◆ WHAT IS BEING ASKED: Give the entries again in full. Nothing may be altered.

═════ SUPPLIED DATA

/-- **x11b's normalisation implies the adjusted bound at the same datum** (so every theorem below has a
WEAKER hypothesis than its Part 2 / Part 5 / Part 3 namesake): `X11b.IndexLowerBoundAt W p K P` gives the
adjusted bound, by Part 1's ALL-`p` inequality `ord_p ∏c(E) ≤ ord_p ∏c(Wd)` and `ord_p c(Dt) ≥ 0`
(`c ∈ ℤ`). In particular a McCallum any-level certificate (Part 2 `indexLowerBoundAt_of_anyLevelCertificate`)
supplies the adjusted bound per pair. [cite: JetchevSkinnerWan2017, §7.4.1 (eq:shalowerK-1), p. 30] -/
theorem adjustedIndexBound_of_indexLowerBoundAt
    (W : WeierstrassCurve ℚ) [W.IsElliptic] (p : ℕ) [Fact p.Prime] (K : Type) [Field K] [NumberField K]
    (hK : IsImaginaryQuadratic K) (hH : SatisfiesHeegnerHypothesis (W.conductorNorm ℤ) K)
    {N : ℕ} [NeZero N] (Dt : ModularParametrizationData W N) (P : (W.baseChange K).toAffine.Point)
    {Wd : WeierstrassCurve ℚ} [Wd.IsElliptic] (Cd : VariableChange ℚ)
    (hWd : Cd • W.quadraticTwist (NumberField.discr K : ℚ) = Wd) (hL : IndexLowerBoundAt W p K P) :
    (2 * padicValNat p (AddSubgroup.zmultiples P).index : ℤ) ≤
      padicValNat p (W.baseChange K).shaOrder + padicValNat p W.tamagawaProduct +
        padicValNat p Wd.tamagawaProduct + 2 * padicValRat p (Dt.c : ℚ) := by
  unfold IndexLowerBoundAt at hL
  have e1 : (2 * padicValNat p (AddSubgroup.zmultiples P).index : ℤ) ≤
      padicValNat p (W.baseChange K).shaOrder + 2 * padicValNat p W.tamagawaProduct := by
    exact_mod_cast hL
  have e2 : (padicValNat p W.tamagawaProduct : ℤ) ≤ padicValNat p Wd.tamagawaProduct := by
    exact_mod_cast padicValNat_tamagawaProduct_le_twist_of_heegner W p K hK hH Cd hWd
  have e3 : (0 : ℤ) ≤ padicValRat p (Dt.c : ℚ) := by rw [padicValRat.of_int]; positivity
  linarith

/-! ### §15 The pointwise door and the class-level theorem on the adjusted bound -/

/-- **THE POINTWISE LOWER HALF at an additive potentially good prime from the ADJUSTED index bound — no
Manin datum, no Tamagawa transport, every odd `p`.** As Part 5's
`missingLowerBoundAt_rankOne_additive_of_indexLowerBoundAt_maninFree` with `hL` (x11b normalisation)
replaced by the adjusted bound `hL'` at the datum and the chosen minimal twist model. PUBLISHED binders `hGZ`,
`hKo`, `hKatoT` (Kato 14.5 (3) Tamagawa-exact for the twist, additive potentially good at `p` by Part 1),
`hGZK`, `hmod`. [cite: JetchevSkinnerWan2017, §7.4.1 (pp. 29–31)] [cite: Kato2004Asterisque, Thm. 14.5 (3) (p. 236)] -/
theorem missingLowerBoundAt_rankOne_additive_of_adjustedIndexBound
    (W : WeierstrassCurve ℚ) [W.IsElliptic] [W.IsGloballyMinimal] (p : ℕ) [Fact p.Prime]
    [NeZero (W.conductorNorm ℤ)] (K : Type) [Field K] [NumberField K]
    (Dt : ModularParametrizationData W (W.conductorNorm ℤ))
    (H : HeegnerDatum (W.conductorNorm ℤ) (NumberField.discr K)) (ι : K →+* ℂ)
    (P : (W.baseChange K).toAffine.Point)
    (hGZ : gross_zagier (W.conductorNorm ℤ) W K) (hKo : kolyvagin (W.conductorNorm ℤ) W K)
    (hKatoT : Kato2004.rankZero_padicValNat_sha_add_padicValNat_tamagawa_le_of_additive_potGood_of_imageContainsSL2)
    (hGZK : rank_eq_analyticRank_of_analyticRank_le_one) (hmod : hasEntireLFunction_rat)
    (hr : W.analyticRank = 1) (hp2 : p ≠ 2) (hadd : Addv W p) (hj : 0 ≤ padicValRat p W.j)
    (hsurj : ∀ n : ℕ, W.HasSurjectiveModNGaloisRep (p ^ n : ℕ))
    (hK : IsImaginaryQuadratic K) (hHN : SatisfiesHeegnerHypothesis (W.conductorNorm ℤ) K)
    (hP : WeierstrassCurve.Affine.Point.map ι.toRatAlgHom P = heegnerPointComplex Dt H)
    (hμ : ¬ p ∣ Units.torsionOrder K)
    (hLt : (W.quadraticTwist (NumberField.discr K : ℚ)).entireLFunction 1 ≠ 0)
    (Wd : WeierstrassCurve ℚ) [Wd.IsElliptic] [Wd.IsGloballyMinimal] (Cd : VariableChange ℚ)
    (hWd : Cd • W.quadraticTwist (NumberField.discr K : ℚ) = Wd)
    (hL' : Finite (W.baseChange K).sha →
      (2 * padicValNat p (AddSubgroup.zmultiples P).index : ℤ) ≤
        padicValNat p (W.baseChange K).shaOrder + padicValNat p W.tamagawaProduct +
          padicValNat p Wd.tamagawaProduct + 2 * padicValRat p (Dt.c : ℚ)) :
    Typed.MissingLowerBoundAt W p := by
  have hD0 : (NumberField.discr K : ℚ) ≠ 0 := by exact_mod_cast NumberField.discr_ne_zero K
  haveI hEt : (W.quadraticTwist (NumberField.discr K : ℚ)).IsElliptic := W.isElliptic_quadraticTwist hD0
  have haddd : Addv Wd p := addv_twist_of_heegner W p K hK hHN hadd Cd hWd
  have hjd : 0 ≤ padicValRat p Wd.j := by
    have hjeq : Wd.j = W.j := by subst hWd; rw [variableChange_j, W.j_quadraticTwist hD0]
    rw [hjeq]; exact hj
  have hsurjd : ∀ n : ℕ, Wd.HasSurjectiveModNGaloisRep (p ^ n : ℕ) := fun n ↦
    (hasSurjectiveModNGaloisRep_pow_iff_of_model_twist W p hD0 ⟨Cd, hWd⟩ n).mpr (hsurj n)
  have hu : padicValRat p (Cd.u : ℚ) = 0 :=
    padicValRat_u_eq_zero_of_twist_minimal' W p K hK hHN hadd.1 Cd hWd
  have hLt' : (W.quadraticTwist (NumberField.discr K : ℚ)).entireLFunction = Wd.entireLFunction := by
    rw [← hWd, entireLFunction_smul]
  have hLd1 : Wd.entireLFunction 1 ≠ 0 := by rw [← hLt']; exact hLt
  have htw := twist_le_half_of_katoTamagawaExact hKatoT hGZK hmod Wd p hp2 haddd hjd hsurjd hLd1
  exact missingLowerBoundAt_of_adjustedIndexBound W p (W.conductorNorm ℤ) K Dt H ι P hGZ hKo hGZK hmod hK hHN
    hP hp2 hμ hr hLt Wd Cd hWd hu htw hL'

══════════

◆ WRITTEN RESPONSE:
/-- **x11b's normalisation implies the adjusted bound at the same datum** (so every theorem below has a
WEAKER hypothesis than its Part 2 / Part 5 / Part 3 namesake): `X11b.IndexLowerBoundAt W p K P` gives the
adjusted bound, by Part 1's ALL-`p` inequality `ord_p ∏c(E) ≤ ord_p ∏c(Wd)` and `ord_p c(Dt) ≥ 0`
(`c ∈ ℤ`). In particular a McCallum any-level certificate (Part 2 `indexLowerBoundAt_of_anyLevelCertificate`)
supplies the adjusted bound per pair. [cite: JetchevSkinnerWan2017, §7.4.1 (eq:shalowerK-1), p. 30] -/
theorem adjustedIndexBound_of_indexLowerBoundAt
    (W : WeierstrassCurve ℚ) [W.IsElliptic] (p : ℕ) [Fact p.Prime] (K : Type) [Field K] [NumberField K]
    (hK : IsImaginaryQuadratic K) (hH : SatisfiesHeegnerHypothesis (W.conductorNorm ℤ) K)
    {N : ℕ} [NeZero N] (Dt : ModularParametrizationData W N) (P : (W.baseChange K).toAffine.Point)
    {Wd : WeierstrassCurve ℚ} [Wd.IsElliptic] (Cd : VariableChange ℚ)
    (hWd : Cd • W.quadraticTwist (NumberField.discr K : ℚ) = Wd) (hL : IndexLowerBoundAt W p K P) :
    (2 * padicValNat p (AddSubgroup.zmultiples P).index : ℤ) ≤
      padicValNat p (W.baseChange K).shaOrder + padicValNat p W.tamagawaProduct +
        padicValNat p Wd.tamagawaProduct + 2 * padicValRat p (Dt.c : ℚ) := by
  unfold IndexLowerBoundAt at hL
  have e1 : (2 * padicValNat p (AddSubgroup.zmultiples P).index : ℤ) ≤
      padicValNat p (W.baseChange K).shaOrder + 2 * padicValNat p W.tamagawaProduct := by
    exact_mod_cast hL
  have e2 : (padicValNat p W.tamagawaProduct : ℤ) ≤ padicValNat p Wd.tamagawaProduct := by
    exact_mod_cast padicValNat_tamagawaProduct_le_twist_of_heegner W p K hK hH Cd hWd
  have e3 : (0 : ℤ) ≤ padicValRat p (Dt.c : ℚ) := by rw [padicValRat.of_int]; positivity
  linarith

/-! ### §15 The pointwise door and the class-level theorem on the adjusted bound -/

/-- **THE POINTWISE LOWER HALF at an additive potentially good prime from the ADJUSTED index bound — no
Manin datum, no Tamagawa transport, every odd `p`.** As Part 5's
`missingLowerBoundAt_rankOne_additive_of_indexLowerBoundAt_maninFree` with `hL` (x11b normalisation)
replaced by the adjusted bound `hL'` at the datum and the chosen minimal twist model. PUBLISHED binders `hGZ`,
`hKo`, `hKatoT` (Kato 14.5 (3) Tamagawa-exact for the twist, additive potentially good at `p` by Part 1),
`hGZK`, `hmod`. [cite: JetchevSkinnerWan2017, §7.4.1 (pp. 29–31)] [cite: Kato2004Asterisque, Thm. 14.5 (3) (p. 236)] -/
theorem missingLowerBoundAt_rankOne_additive_of_adjustedIndexBound
    (W : WeierstrassCurve ℚ) [W.IsElliptic] [W.IsGloballyMinimal] (p : ℕ) [Fact p.Prime]
    [NeZero (W.conductorNorm ℤ)] (K : Type) [Field K] [NumberField K]
    (Dt : ModularParametrizationData W (W.conductorNorm ℤ))
    (H : HeegnerDatum (W.conductorNorm ℤ) (NumberField.discr K)) (ι : K →+* ℂ)
    (P : (W.baseChange K).toAffine.Point)
    (hGZ : gross_zagier (W.conductorNorm ℤ) W K) (hKo : kolyvagin (W.conductorNorm ℤ) W K)
    (hKatoT : Kato2004.rankZero_padicValNat_sha_add_padicValNat_tamagawa_le_of_additive_potGood_of_imageContainsSL2)
    (hGZK : rank_eq_analyticRank_of_analyticRank_le_one) (hmod : hasEntireLFunction_rat)
    (hr : W.analyticRank = 1) (hp2 : p ≠ 2) (hadd : Addv W p) (hj : 0 ≤ padicValRat p W.j)
    (hsurj : ∀ n : ℕ, W.HasSurjectiveModNGaloisRep (p ^ n : ℕ))
    (hK : IsImaginaryQuadratic K) (hHN : SatisfiesHeegnerHypothesis (W.conductorNorm ℤ) K)
    (hP : WeierstrassCurve.Affine.Point.map ι.toRatAlgHom P = heegnerPointComplex Dt H)
    (hμ : ¬ p ∣ Units.torsionOrder K)
    (hLt : (W.quadraticTwist (NumberField.discr K : ℚ)).entireLFunction 1 ≠ 0)
    (Wd : WeierstrassCurve ℚ) [Wd.IsElliptic] [Wd.IsGloballyMinimal] (Cd : VariableChange ℚ)
    (hWd : Cd • W.quadraticTwist (NumberField.discr K : ℚ) = Wd)
    (hL' : Finite (W.baseChange K).sha →
      (2 * padicValNat p (AddSubgroup.zmultiples P).index : ℤ) ≤
        padicValNat p (W.baseChange K).shaOrder + padicValNat p W.tamagawaProduct +
          padicValNat p Wd.tamagawaProduct + 2 * padicValRat p (Dt.c : ℚ)) :
    Typed.MissingLowerBoundAt W p := by
  have hD0 : (NumberField.discr K : ℚ) ≠ 0 := by exact_mod_cast NumberField.discr_ne_zero K
  haveI hEt : (W.quadraticTwist (NumberField.discr K : ℚ)).IsElliptic := W.isElliptic_quadraticTwist hD0
  have haddd : Addv Wd p := addv_twist_of_heegner W p K hK hHN hadd Cd hWd
  have hjd : 0 ≤ padicValRat p Wd.j := by
    have hjeq : Wd.j = W.j := by subst hWd; rw [variableChange_j, W.j_quadraticTwist hD0]
    rw [hjeq]; exact hj
  have hsurjd : ∀ n : ℕ, Wd.HasSurjectiveModNGaloisRep (p ^ n : ℕ) := fun n ↦
    (hasSurjectiveModNGaloisRep_pow_iff_of_model_twist W p hD0 ⟨Cd, hWd⟩ n).mpr (hsurj n)
  have hu : padicValRat p (Cd.u : ℚ) = 0 :=
    padicValRat_u_eq_zero_of_twist_minimal' W p K hK hHN hadd.1 Cd hWd
  have hLt' : (W.quadraticTwist (NumberField.discr K : ℚ)).entireLFunction = Wd.entireLFunction := by
    rw [← hWd, entireLFunction_smul]
  have hLd1 : Wd.entireLFunction 1 ≠ 0 := by rw [← hLt']; exact hLt
  have htw := twist_le_half_of_katoTamagawaExact hKatoT hGZK hmod Wd p hp2 haddd hjd hsurjd hLd1
  exact missingLowerBoundAt_of_adjustedIndexBound W p (W.conductorNorm ℤ) K Dt H ι P hGZ hKo hGZK hmod hK hHN
    hP hp2 hμ hr hLt Wd Cd hWd hu htw hL'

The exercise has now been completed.